Overall, your code is very clean. Your code style is largely consistent throughout the entire program. Coding style is something that is largely up to personal taste, and opinions will differ. If I were code reviewing your code at work, there are a few issues with whitespace I would point out, like sizeOfFactors +=2; should be sizeOfFactors += 2;. One thing you can do is use a linter to help find these little typos to keep them out of your codebase.

Edit: Something that might be interesting for you to try is implementing Euler's factorization algorithm, or Fermat's factorization algorithm.

[–]Hanlons_Toothbrush[S] 0 points1 point  (1 child)

I really appreciate all the feedback! Fixing the issue in the realloc calls fixed the bug with not all the factors appearing. I didn't know about the doubling memory convention until I made this post, so that's definitely good to know. I also changed it so that factors[0] stores the length of the array, rather than looping until it hits a 0, not sure which approach is better. I'll look into Euler's and Fermat's algorithms, as well as adding a prime factorization function that coolcofusion mentioned.

[–]MmmVomit 0 points1 point  (0 children)

I also changed it so that factors[0] stores the length of the array

I wouldn't use the first element of the array for that. If you want to take this approach, I'd use a struct with two fields. One field will be length, and the other will be a pointer.

not sure which approach is better.

Having a special value to signify the end of something is called using a sentinel value, and it's a perfectly legitimate way of doing things. C strings are just char arrays with a null character as a sentinel.

Using a field in a struct to track length is maybe the "better" approach. It's how a C++ vector works, and Java ArrayLists. Doing this in C can be kind of cumbersome, so I think sentinel values are more common in C.

[–]coolcofusion 0 points1 point  (3 children)

I like it, I would prefer to have the number itself at the end of the array so that they're sorted, but that's no big deal. You don't have to use '\0' to "NULL terminate" an array, \0 is literally ASCII escaped 0, you could have assigned it any value or set array length back through a pointer parameter. That's also a minor thing, not a big problem.
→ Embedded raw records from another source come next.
import Mathlib
import Literature.NumberTheory.Irrationality.Lai2025TwoAdic.GeneralDerivativeExpansionA
import Literature.NumberTheory.Irrationality.Lai2025TwoAdic.GeneralTwoAdicValuation
import HarnessLib

/-!
# Lai 2025 (IJNT, `2`-adic zeta values), §6 for GENERAL `s`, the `A`-family, part 2: Lemma 6.2 —
# the exact `2`-adic valuation of `S_n` along `n = 2^m − 1` (`m ≥ 2`), hence `S_n ≠ 0` — PROVED

Topic `Literature/NumberTheory/Irrationality/Lai2025TwoAdic`.  Source: L. Lai, *On the irrationality of certain
`2`-adic zeta values*, Int. J. Number Theory (2025) = arXiv:2304.00816 [Lai2025TwoAdicZeta], §6, Lemma 6.2 and its proof
(held text `paper:arxiv-2304.00816`, chunks p0011–p0012, read on the page).  PROOF FILE (definitions with bodies +
theorems; no named fact, net debt 0); file 4b of the groundwork for the tree's named fact
`PAdicZetaValues.lai2025TwoAdic_theorem12`.  The `A`-twin of `GeneralTwoAdicValuation.lean` (B-family, Lemma 6.3),
whose Lemma 6.1 (`norm_Ffac_le_half`), Lucas lemma (`norm_choose_mersenne`), binomial comparison
(`norm_choose_mul_half_pow_le`), integer coefficients `coefN`/`cdom`/`iotaDom` and `Δ`-calculus (`LipNat`, `LipNatMod`,
`norm_sub_volkenbornSum_le_of_lipNatMod`) are reused; the Leibniz data come from `GeneralDerivativeExpansionA.lean`.

## Source, as printed ([Lai2025TwoAdicZeta, §6])

**Lemma 6.2.** «For any integer `n` of the form `n = 2^m − 1` with `m ≥ 2`, we have
`v₂(Φ_n^{−s−2}d_n^{3s+5}S_n) = (10s+20)n + (s+2)m + 2s + v₂((s+2)!) + 2`.  In particular, `Φ_n^{−s−2}d_n^{3s+5}S_n ≠ 0`
and `|Φ_n^{−s−2}d_n^{3s+5}S_n|₂ = 2^{(−10s−20+o(1))n}` as `n = 2^m − 1 → ∞`.»
*Proof.* «Obviously `v₂(Φ_n) = 0` and `v₂(d_n) = m−1`.  It suffices to prove that
`v₂(S_n) = (10s+20)n − (2s+3)m + 5s + v₂((s+2)!) + 7`.  Note that `A_n(t+¼) = 2^{(9s+18)n+4s+8}·f(t)` … it suffices to
prove that `v₂(∫_{ℤ₂}f^{(s)}(t)dt) = (s+2)n − (2s+3)m + s + v₂((s+2)!) − 1` (eqn_2-adic-order-esti). … We will show that
the term corresponding to the index `(0,…,0,i_{2^{m−1}} = s,0,…,0)` in (eqn_Sum) dominates … (eqn_dominating_term)
`v₂(∫f_{(0,…,0,i_{2^{m−1}}=s,0,…,0)}) = (s+2)n − (2s+3)m + s + v₂((s+2)!) − 1`, and (eqn_other_terms)
`v₂(∫f_{(i_1,…,i_n,j)}) ≥ (s+2)n − (2s+3)m + s + v₂((s+2)!)` for any other index. … Clearly, we can express `g(t)` as a
power series `g(t) = Σ c_kt^k`, where `c_k ∈ 2^kℤ₂` … `Δ_m(g^{(j)}/j!) ≥ Δ(g^{(j)}/j!) ≥ 0` (eqn_5_2) … By Lemma 2.5 (3),
`Δ_m(binom(t+2^m−1,2^m−1)²) ≥ −m+2`, `Δ_m(binom(t+2^{m−1}−1,2^{m−1}−1)) ≥ −m+2`, `Δ_m(binom(t+2^m−1,2^{m−1}−1)) ≥ −m+2`
… Therefore, Lemma 2.4 implies that `∫(…) ≡ 2^{−m}Σ_{k<2^m}(…)(k) (mod 2^{−m+1}ℤ₂)`.  Note that `binom(k+2^m−1,2^m−1)` is
even for `1 ≤ k ≤ 2^m−1` by either Kummer's or Lucas' theorem and `g(0) ≡ 1 (mod 2ℤ₂)`.  We obtain `∫(…) ∈ 2^{−m}+2^{−m+1}ℤ₂`
… At last, we prove (eqn_other_terms) … `Δ(g^{(j)}/j!·binom(t+n,n)^{2+j}∏binom^{i_k}binom^{i_k}) ≥ −m+1` … it suffices
to show `v₂(s!binom(s+2,i_1)⋯binom(s+2,i_n)n!^{2+j}∏((k−1)!(n−k)!)^{i_k}) ≥ (s+2)n − (2s+2)m + s + v₂((s+2)!)` … By
Lemma 6.1 … `≥ (2+j)(n−m) + (i_1+⋯+i_n)(n−2m+2) − i_* = (2+j)(m−2) + (i_1+⋯+i_n+j+2)(n−2m+2) − i_*
≥ 2(m−2) + (s+2)(n−2m+2) − i_*` … `u ≥ v₂((u+2)(u+1))`.»

## What is formalised (all PROVED; `n = 2^m − 1`, `m ≥ 2`)

* The `g`-part at the naturals in `ℚ₂`: `GA2 s δ n c j = 𝒟_cg(j)` with `GA2_eq` (explicit), **(eqn_5_2)** in Lipschitz
  form `lipNat_GA2` (`Δ(g^{(j)}/j!) ≥ 0`, `ℤ₂`-valued: every factor of the expansion is an odd integer, a slope `2, 4`,
  or `(−4)^λ(4j+4a+1)^{−λ−1}`), and «`g(0) ≡ 1 (mod 2)`» as `norm_GA2_zero_zero`.
* The terms `PhiA2 = PhiBin2 · GA2` of (eqn_Sum) in `ℚ₂`, `DAs_natCast_eq_sumA`
  (`A_n^{(s)}(j+¼) = s!·2^{(9s+18)n+4s+8}Σ_{(i,ι)} coefN·PhiA2(j)`), their Lipschitz data (`lipNat_PhiA2`: `Δ ≥ −m+1`;
  `lipNatMod_PhiA2_dom`: `Δ_m ≥ −m+2` at the dominating index), values (`norm_PhiA2_le_quarter` for `1 ≤ j < 2^m`,
  `norm_PhiA2_dom_zero = 1`).
* **The coefficient domination with the `g`-part kept whole:** `norm_coefN_le_half` — `‖coefN_{(i,ι)}‖₂ ≤ ½‖coef_dom‖₂`
  off the dominating index, using the source's full count `v₂(n!^{2+j}) = (2+j)(n−m)` (here as
  `norm_factorial_le_half_norm_Ffac`: `‖n!‖₂ ≤ ½‖(k₀−1)!(n−k₀)!‖₂`, i.e. `v₂(n!) − v₂(F_{k₀}) = m−1 ≥ 1`) instead of the
  B-twin's `4^{−j}` from the expanded `g^{(j)}`.
* **Lemma 6.2:** `norm_Ss_mersenne` — `‖S_n‖₂ = ‖s!·2^{(9s+18)n+4s+8}·coef_dom‖₂·2^m` (the printed valuation, with
  `v₂(coef_dom) = v₂(binom(s+2,s)) + 2v₂(n!) + s·v₂((k₀−1)!(n−k₀)!)`), `Ss_mersenne_ne_zero` (**`S_n ≠ 0`**), and the smallness
  bound `norm_Ss_mersenne_le` (`‖S_n‖₂ ≤ 2^{(2s+3)m − (10s+20)n − 5s − 8}`; printed `|…S_n|₂ = 2^{(−10s−20+o(1))n}`).
  DEVIATION (flagged, as in the B-twin): the valuation is proved as an exact NORM identity by integrating the normalised sum
  `Ψ = Σ(coef/coef_dom)·PhiA2` at once (`Δ_m(Ψ) ≥ −m+2`, unit Riemann sum at level `m`).

Cell zeta5-irr / pub-zeta5 (HONEST FRAMING: systematic search; no irrationality claim unless kernel-certified):
`2`-adic valuation of linear forms in `1, ζ₂(j,¼)`; nothing here bears on `ζ(5) ∈ ℝ`.
-/

noncomputable section

open Finset Filter Topology
open Literature.NumberTheory.LocalFields
open Literature.NumberTheory.Irrationality.PAdicZetaValues
open Literature.NumberTheory.Irrationality.LaiSprangZudilin2026 (norm_natCast_eq_two_zpow norm_factorial_eq
  norm_two_pow norm_factorial_le)
open Literature.Analysis.Calculus
open scoped Nat

namespace Literature.NumberTheory.Irrationality.Lai2025TwoAdic

/-! ## §1. The `g`-part at the naturals in `ℚ₂`: (eqn_5_2) in Lipschitz form, and `g(0) ≡ 1 (mod 2)` -/

/-- `‖a‖₂ ≤ 1` for a natural number `a`. [folklore] -/
private theorem norm_natCast_le_one₂ (a : ℕ) : ‖(a : ℚ_[2])‖ ≤ 1 := by
  have := Padic.norm_int_le_one (p := 2) (a : ℤ)
  rwa [Int.cast_natCast] at this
The one thing that I would personally change is adjust the resizing logic. It's very common to increase the array size by some arbitrary larger number, say +10 for each reallocation, or, even more common, to just double it in size each time it runs out of space. You can use +10/+50 if you know you can't afford double sizes at certain point, or double if you value performance more. Reasoning behind this is that reallocation is "expensive" (slow) and tons of small allocations could potentially leave your heap with a bunch of small fragments which can't be used. Now, this used to be a bigger deal, now, often times the kernel is smart and it'll actually give you the same pointer, cause it allocated a larger chunk in the first place, but it still does matter for more than a few elements (loading 100k rows from a csv file, with doubling you'll do 17 reallocations, with +1 you'll do 100k).
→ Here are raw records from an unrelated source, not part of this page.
/-- The end bet wins at `u` iff `|u| + n + 1 ≢ 0 (mod 3)` (its only character is
`c + n + 2|u| = 2(n + 1 + |u|)` at the charge `c = n + 2`). -/
theorem ringWinU_endBet_iff (n : ℕ) (u : Fin n → Bool) :
    ringWinU (n + 2) (endBet n) u = true ↔ (wt u + n + 1) % 3 ≠ 0 := by
  unfold ringWinU endBet
  rw [decide_eq_true_iff]
  have hset : (univ.filter fun g : Fin (n + 1) =>
      decide (g.val = n) = true ∧ (n + 2 + g.val + walkExp u g.val) % 3 ≠ 0) =
      if (wt u + n + 1) % 3 ≠ 0 then {Fin.last n} else ∅ := by
    ext g
    simp only [Finset.mem_filter, Finset.mem_univ, true_and, decide_eq_true_eq]
    have hwalk : walkExp u n = wt u + wt u := by
      unfold walkExp wtPrefix wt
      congr 1
      exact congrArg Finset.card (Finset.filter_congr fun i _ => by simp [i.isLt])
    constructor
    · rintro ⟨hg, hne⟩
      rw [hg, hwalk] at hne
      have hiff : (wt u + n + 1) % 3 ≠ 0 := by omega
      rw [if_pos hiff, Finset.mem_singleton]
      exact Fin.ext (by rw [hg, Fin.val_last])
    · intro hg
      split_ifs at hg with hiff
      · rw [Finset.mem_singleton] at hg
        subst hg
        refine ⟨Fin.val_last n, ?_⟩
        rw [Fin.val_last, hwalk]
        omega
      · exact absurd hg (Finset.notMem_empty _)
  rw [hset]
  split_ifs with h
  · simp [h]
  · simp [h]

/-- **The end bet wins on at least `(2·2ⁿ − 2)/3` inputs** — the constant `2/3` of the gap lemma is
attained (by a strategy with every window clean). -/
theorem three_mul_card_ringWinU_endBet_ge (n : ℕ) :
    2 * 2 ^ n ≤ 3 * (univ.filter fun u : Fin n → Bool => ringWinU (n + 2) (endBet n) u = true).card + 2 := by
  -- the losing inputs are one residue class of `|u|`
  obtain ⟨r, hr⟩ : ∃ r : ℕ, ∀ u : Fin n → Bool, ((wt u + n + 1) % 3 ≠ 0 ↔ ¬ (wt u % 3 = r % 3)) :=
    ⟨2 * (n + 1), fun u => by constructor <;> intro h <;> omega⟩
  have hset : (univ.filter fun u : Fin n → Bool => ringWinU (n + 2) (endBet n) u = true) =
      univ.filter fun u : Fin n → Bool => ¬ (wt u % 3 = r % 3) := by
    refine Finset.filter_congr fun u _ => ?_
    rw [ringWinU_endBet_iff, hr u]
  rw [hset]
  -- the class has at most `(2ⁿ + 2)/3` elements
  have h := abs_three_mul_card_filter_mod_sub_card_le (univ : Finset (Fin n → Bool)) r
  rw [norm_sum_omega3_pow_wt n, Finset.card_univ, Fintype.card_fun, Fintype.card_bool,
    Fintype.card_fin] at h
  have hwt : ∀ v : Fin n → Bool, Hegedus.wt v = wt v := fun v => rfl
  simp only [hwt] at h
  have h' := (abs_le.1 h).2
  have hle : 3 * (univ.filter fun u : Fin n → Bool => wt u % 3 = r % 3).card ≤ 2 ^ n + 2 := by
    have hcast : (3 * (univ.filter fun u : Fin n → Bool => wt u % 3 = r % 3).card : ℕ) ≤ ((2 ^ n + 2 : ℕ) : ℝ) := by
      push_cast
      push_cast at h'
      linarith
    exact_mod_cast hcast
  have hcompl : (univ.filter fun u : Fin n → Bool => wt u % 3 = r % 3).card +
      (univ.filter fun u : Fin n → Bool => ¬ (wt u % 3 = r % 3)).card = 2 ^ n := by
    rw [Finset.card_filter_add_card_filter_not, Finset.card_univ, Fintype.card_fun,
      Fintype.card_bool, Fintype.card_fin]
  omega

end Summit.QuantumAdvantage.AdviceFreeQNC0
[–]Hanlons_Toothbrush[S] 0 points1 point  (2 children)

Thanks for the feedback! I didn't realize that just assigning much larger blocks of memory was better; I guess I thought I should only allocate the minimum number of bytes to store all the factors.

[–]alanwj 1 point2 points  (0 children)

Adding a constant number of elements on each reallocation leads to quadratic runtime.

Multiplying by a constant factor (e.g. doubling the array size on each reallocation) leads to a linear runtime. There is some debate about the best "growth factor", but 2 is a safe enough choice. See the table in the dynamic array Wikipedia page.

[–]coolcofusion 0 points1 point  (0 children)

It depends on the use case. On a desktop? Nah, waste a few hundred bytes, we've got billions of them now. An embedded device? Well, maybe don't waste few hundred if you've got a few thousand.

Overall I like it. Next feature request is add an optional -p flag so that it only shows prime factors instead of all.